The video for the first single off the album, Get A Hold Of Yourself, has you dancing naked around a British stately home. That’s a brave thing to do in your fifties.
The song is very much about freedom of self-expression, when you get to a certain age and you’ve overcome adversities in life, and realising you don’t give a shit what anyone else thinks, that it’s okay to be you as long as you’ve got your moral compass in the right place. So I wanted to do something bold and brave to reflect that, and then I saw [the movie] Saltburn. You may have seen it, the lead character prancing around, swinging in the wind, totally naked, free as anything, and just liberated. It clicked something in me, and so when we were looking to do a video, I kept coming back to it…
I brought it to the team, and they were like, “You’re fucking mad, you realise that you’re 52!?” I did ask my manager if I’d get the piss ripped out of me, because I do have a slightly dad bod.
So did you have time to hit the gym before filming?
We only had a week to get this together so I wasn’t able to make myself look like Ryan Gosling!
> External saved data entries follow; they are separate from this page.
omit [CharZero F] in
/-- **Cohen–Pazuki's isogenous curve, scaled**: for a unit `t` and `t m₂ = 3a`, `t³ s₂ = 4a³ + 9b`,
`⟨t, 4a², 0, 0⟩ • kernelXThreeCodomain (−3a²) (−6ab) (−3b²) = threeTorsionModel m₂ s₂` — the Vélu
quotient translated by `4a²` is `Y² = X³ + (3aX + 4a³ + 9b)²` (`t = 1`), Cohen–Pazuki's
`Ê : Y² = X³ − 3D(âX + b̂)²` after `X/9`, `Y/27` (`t = 3`). [cite: CohenPazuki2009, Definition 1.3] -/
theorem variableChange_codomain {a b t m₂ s₂ : F} (ht : t ≠ 0) (hm₂ : t * m₂ = 3 * a)
    (hs₂ : t ^ 3 * s₂ = 4 * a ^ 3 + 9 * b) :
    (⟨Units.mk0 t ht, 4 * a ^ 2, 0, 0⟩ : VariableChange F) •
        kernelXThreeCodomain (-3 * a ^ 2) (-6 * a * b) (-3 * b ^ 2) = threeTorsionModel m₂ s₂ := by
  have hm : m₂ = 3 * a / t := by field_simp; linear_combination hm₂
  have hs : s₂ = (4 * a ^ 3 + 9 * b) / t ^ 3 := by field_simp; linear_combination hs₂
  ext
  · simp [variableChange_a₁]
  · simp only [variableChange_a₂, kernelXThreeCodomain_a₁, kernelXThreeCodomain_a₂,
      Units.val_inv_eq_inv_val, Units.val_mk0, threeTorsionModel_a₂, hm]
    field_simp
    ring
  · simp [variableChange_a₃]
  · simp only [variableChange_a₄, kernelXThreeCodomain_a₁, kernelXThreeCodomain_a₂,
      kernelXThreeCodomain_a₃, kernelXThreeCodomain_a₄, Units.val_inv_eq_inv_val, Units.val_mk0,
      threeTorsionModel_a₄, hm, hs]
    field_simp
    ring
  · simp only [variableChange_a₆, kernelXThreeCodomain_a₁, kernelXThreeCodomain_a₂,
      kernelXThreeCodomain_a₃, kernelXThreeCodomain_a₄, kernelXThreeCodomain_a₆,
      Units.val_inv_eq_inv_val, Units.val_mk0, threeTorsionModel_a₆, hs]
    field_simp
    ring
My wife was very supportive, she came along to the video shoot. And my kids were hilarious – they were like, “Oh, it’s just dad doing his midlife crisis thing!”
The One And Only is still the song you’re best remembered for. It’s an incredibly catchy track – do you ever find yourself humming it around the house or in the shower?
I’ve got a very high radar for that song. Listen, I’m a music consumer, and I do get stuff stuck in my head, so I am always wandering around singing. I often wake up with a song in my head, and wonder, ‘where did that come from this morning?’ Today, I’ve been singing Oliver’s Army all day. But if The One And Only gets in my head, I’m like, ‘Get away!’ Just the other day I was in a hotel, walking down a corridor, and The One And Only started playing through the speakers, and I thought, ‘Great hotel, shit choice in music!’
You’ve had big gaps between albums before. Do you think it’ll be another 12-year wait until LP number seven?
I’ve already started thinking about the next album. This particular gap was a little bit different because of where I was in life with the kids and moving to L.A. and concentrating on writing and producing for other people, and stuff like that. But now I definitely have the bug again. Hearing the single being played on Radio 2 was really emotional for me. I’m ashamed to say I shed a tear. Hearing Scott Mills saying, “New music from Chesney Hawkes!”, it just took me back to 1991 and hearing The One And Only on the radio for the first time.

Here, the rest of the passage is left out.